Often compassion for ourselves is the most challenging. Compassion for mistakes, failures, disturbing thoughts, quirks, and suffering. Compassion for being judgmental. The “seriousness” of whatever causes suffering does not alter the need for compassion toward ourselves. Compassion toward oneself and conflicting feeling, emotions, thoughts, actually promotes a more effective way of dealing with all of life’s hurdles and also facilitates our recovery from challenging and dangerous circumstances. Over time it is one of the best ways to reduce our anger.
Extending compassion toward others is another practice. Please do not misunderstand this as having to like someone, or remaining in an abusive relationship, or making yourself vulnerable to a dangerous or hostile situation.

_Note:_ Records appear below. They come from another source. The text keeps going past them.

/-- **Realisation of an abstract forest-edge witness.**  Single chord `N = {e₀}`, `J₀ = D e₀ + e₀`, peelable forest, readers off the privates
of `e₀`; a base point `x` and states `(s₁, s₂)` with `s₁ s₂ = u_{e₀}(x) + 1` and `F x + s₁ ρ_{e₀} + s₂ ρ'_{e₀} = t + ([f ∈ T₁], [f ∈ T₂])` for a
forest edge `f ∈ D e₀`: then `(J₀ − f) ∧ Γ₁ ∧ Γ₂` has an actual solution. -/
theorem exists_solution_erase (I : LocalMap 4 n m) (hI : I.IsPure xorAndPred) (hT : Typed I) {B : BridgeData n m} (hW : B.WF I)
    {e₀ : Fin m} (hN : B.N = {e₀}) (hJ : B.J₀ = insert e₀ (B.D e₀)) (hP : Peelable I (B.J₀ \ B.N)) (h₁ : AvoidsPrivs I B.G₁ e₀)
    (h₂ : AvoidsPrivs I B.G₂ e₀) {f : Fin m} (hf : f ∈ B.D e₀) (x : Fin n → ZMod 2) (s₁ s₂ : ZMod 2)
    (hs : s₁ * s₂ = (sys I B).u e₀ x + 1)
    (hval : (sys I B).F x + (s₁ • (sys I B).ρ e₀ x + s₂ • (sys I B).ρ' e₀ x) =
      (sys I B).t + ((if f ∈ B.T₁ then 1 else 0, if f ∈ B.T₂ then 1 else 0) : V2)) :
    ∃ z, Solution I B (B.J₀.erase f) z := by
  classical
  have he₀ : e₀ ∈ B.N := by rw [hN]; exact mem_singleton_self _
  have he₀D : e₀ ∉ B.D e₀ := fun h => (mem_sdiff.1 (hW.hD e₀ he₀ h)).2 he₀
  have h23 : I.vars e₀ 2 ≠ I.vars e₀ 3 := fun h => absurd (hI.2 e₀ h) (by decide)
  set B' := exchange B f e₀ with hB'
  have hW' : B'.WF I := exchange_wf I hI hW he₀ hf
  -- the exchanged data: no chord, forest `(D e₀ + e₀) − f`
  have hN' : B'.N = ∅ := by
    show B.N.erase e₀ = ∅
    rw [hN, erase_singleton]
  have hF' : B'.J₀ \ B'.N = (insert e₀ (B.D e₀)).erase f := by
    rw [hN', sdiff_empty]
    show B.J₀.erase f = _
    rw [hJ]
  have hDF : B.J₀ \ B.N = B.D e₀ := by
    rw [hJ, hN, sdiff_singleton_eq_erase, erase_insert he₀D]
  have hPD : Peelable I (B.D e₀) := by rw [← hDF]; exact hP
  have hL' : Lift I B' := by
    refine lift_of_wf_peelable I hI hT B' ?_
    rw [hF']
    exact peelable_insert_erase I hI hPD he₀D (hW.hDeven e₀ he₀) (mem_insert_of_mem hf)
  -- if there were no solution, the exchanged (chord-free) model would be infeasible: but the point below hits the target
  by_contra hno
  have hno' : ¬ ∃ z, Solution I B' B'.J₀ z := by
    rintro ⟨z, hz⟩
    exact hno ⟨z, (solution_exchange I B f e₀ _ z).1 hz⟩
  have hinf := infeasible_of_not_solution I hI hT hW' hL' hno'
  -- the base point: `x` with the privates of `e₀` set to the states
  let x' : Fin n → ZMod 2 := Function.update (Function.update x (I.vars e₀ 2) s₁) (I.vars e₀ 3) s₂
  have hx'2 : x' (I.vars e₀ 2) = s₁ := by
    show Function.update (Function.update x (I.vars e₀ 2) s₁) (I.vars e₀ 3) s₂ (I.vars e₀ 2) = s₁
    rw [Function.update_of_ne h23, Function.update_self]
  have hx'3 : x' (I.vars e₀ 3) = s₂ := by
    show Function.update (Function.update x (I.vars e₀ 2) s₁) (I.vars e₀ 3) s₂ (I.vars e₀ 3) = s₂
    rw [Function.update_self]
  have hagree : ∀ v, v ∉ xverts I (B.J₀ \ B.N) → v ∉ privs I B.N → x v = x' v := by
    intro v _ hvp
    have hv2 : v ≠ I.vars e₀ 2 := fun h => hvp (h ▸ vars_mem_privs I he₀ (s := 2) (by decide))
    have hv3 : v ≠ I.vars e₀ 3 := fun h => hvp (h ▸ vars_mem_privs I he₀ (s := 3) (by decide))
    show x v = Function.update (Function.update x (I.vars e₀ 2) s₁) (I.vars e₀ 3) s₂ v
    rw [Function.update_of_ne hv3, Function.update_of_ne hv2]
  have hFx : (sys I B).F x' = (sys I B).F x := by
    rw [sys_F, sys_F, free_congr I hT hW hW.hT₁ B.C₁ B.G₁ hagree, free_congr I hT hW hW.hT₂ B.C₂ B.G₂ hagree]
  have hux : (sys I B).u e₀ x' = (sys I B).u e₀ x := by rw [sys_u, sys_u]; exact (uval_congr I hT hW he₀ hagree).symm
  obtain ⟨hρ, hρ'⟩ := reads_of_avoids I he₀ h₁ h₂ x
  -- the state-free parts of the exchanged model at `x'`
  have hfree : ∀ (T : Finset (Fin m)) (C : Finset (Fin n)) (G : Finset (Fin m)), AvoidsPrivs I G e₀ →
      free I B.y (B'.J₀ \ B'.N) (B.N.erase e₀) (if f ∈ T then T ∆ insert e₀ (B.D e₀) else T) C G x' =
        free I B.y (B.J₀ \ B.N) B.N T C G x' + (if f ∈ T then (sys I B).u e₀ x' + x' (I.vars e₀ 2) * x' (I.vars e₀ 3) else 0) +
          (if I.vars e₀ 2 ∈ C then x' (I.vars e₀ 2) else 0) + (if I.vars e₀ 3 ∈ C then x' (I.vars e₀ 3) else 0) :=
    fun T C G hG => free_exchange I hI hT hW he₀ hf C hG x'
  have hval' : (sys I B').val B'.N x' (fun _ => (0, 0)) = (sys I B').t := by
    rw [hN']
    unfold ChordSystem.val
    rw [sum_empty, add_zero]
    show ((free I B.y (B'.J₀ \ B'.N) (B.N.erase e₀) (if f ∈ B.T₁ then B.T₁ ∆ insert e₀ (B.D e₀) else B.T₁) B.C₁ B.G₁ x',
        free I B.y (B'.J₀ \ B'.N) (B.N.erase e₀) (if f ∈ B.T₂ then B.T₂ ∆ insert e₀ (B.D e₀) else B.T₂) B.C₂ B.G₂ x') : V2) =
      (bit B.b₁, bit B.b₂)
    rw [hfree B.T₁ B.C₁ B.G₁ h₁, hfree B.T₂ B.C₂ B.G₂ h₂, hx'2, hx'3, hux]
    -- compare with the abstract witness equation
    have hF₁ : free I B.y (B.J₀ \ B.N) B.N B.T₁ B.C₁ B.G₁ x' = ((sys I B).F x).1 := by rw [← hFx, sys_F]
    have hF₂ : free I B.y (B.J₀ \ B.N) B.N B.T₂ B.C₂ B.G₂ x' = ((sys I B).F x).2 := by rw [← hFx, sys_F]
    have ht : (sys I B).t = (bit B.b₁, bit B.b₂) := rfl
    rw [hρ, hρ', ht] at hval
    have hv₁ := congrArg Prod.fst hval
    have hv₂ := congrArg Prod.snd hval
    simp only [Prod.fst_add, Prod.snd_add, Prod.smul_fst, Prod.smul_snd, smul_eq_mul] at hv₁ hv₂
    have hprod : (sys I B).u e₀ x + s₁ * s₂ = 1 := by
      rw [hs]; generalize (sys I B).u e₀ x = a; revert a; decide
    refine Prod.ext ?_ ?_
    · simp only
      rw [hF₁]
      by_cases hT₁ : f ∈ B.T₁
      · rw [if_pos hT₁, hprod]; rw [if_pos hT₁] at hv₁
        have key : ∀ F c₂ c₃ b t₁ t₂ : ZMod 2, F + (t₁ * c₂ + t₂ * c₃) = b + 1 → F + 1 + t₁ * c₂ + t₂ * c₃ = b := by decide
        have := key ((sys I B).F x).1 (if I.vars e₀ 2 ∈ B.C₁ then 1 else 0) (if I.vars e₀ 3 ∈ B.C₁ then 1 else 0) (bit B.b₁) s₁ s₂ hv₁
        simpa [mul_comm] using this
      · rw [if_neg hT₁, add_zero]; rw [if_neg hT₁] at hv₁
        have key : ∀ F c₂ c₃ b t₁ t₂ : ZMod 2, F + (t₁ * c₂ + t₂ * c₃) = b + 0 → F + t₁ * c₂ + t₂ * c₃ = b := by decide
        have := key ((sys I B).F x).1 (if I.vars e₀ 2 ∈ B.C₁ then 1 else 0) (if I.vars e₀ 3 ∈ B.C₁ then 1 else 0) (bit B.b₁) s₁ s₂ hv₁
        simpa [mul_comm] using this
    · simp only
      rw [hF₂]
      by_cases hT₂ : f ∈ B.T₂
      · rw [if_pos hT₂, hprod]; rw [if_pos hT₂] at hv₂
        have key : ∀ F c₂ c₃ b t₁ t₂ : ZMod 2, F + (t₁ * c₂ + t₂ * c₃) = b + 1 → F + 1 + t₁ * c₂ + t₂ * c₃ = b := by decide
        have := key ((sys I B).F x).2 (if I.vars e₀ 2 ∈ B.C₂ then 1 else 0) (if I.vars e₀ 3 ∈ B.C₂ then 1 else 0) (bit B.b₂) s₁ s₂ hv₂
        simpa [mul_comm] using this
      · rw [if_neg hT₂, add_zero]; rw [if_neg hT₂] at hv₂
        have key : ∀ F c₂ c₃ b t₁ t₂ : ZMod 2, F + (t₁ * c₂ + t₂ * c₃) = b + 0 → F + t₁ * c₂ + t₂ * c₃ = b := by decide
        have := key ((sys I B).F x).2 (if I.vars e₀ 2 ∈ B.C₂ then 1 else 0) (if I.vars e₀ 3 ∈ B.C₂ then 1 else 0) (bit B.b₂) s₁ s₂ hv₂
        simpa [mul_comm] using this
  exact hinf x' (fun _ => (0, 0)) (by rw [hN']; intro e he; exact absurd he (notMem_empty e)) hval'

Some form of compassion toward another also does not take away from you or in anyway diminishes the other complicated or not so complicated aspects of a relationship or situation.
In my opinion, our society and each of us individually would benefit from taking time everyday on the thought and action of compassion. It is not easy, we may not want to do this exercise and actively avoid it. I encourage you to try it and observe if it promotes health and wellness, alters your level of suffering, or improves the important relationships in your life. Work this into your life on a regular basis and overtime it will shape you in a positive way.
Todd Christiansen, M.D.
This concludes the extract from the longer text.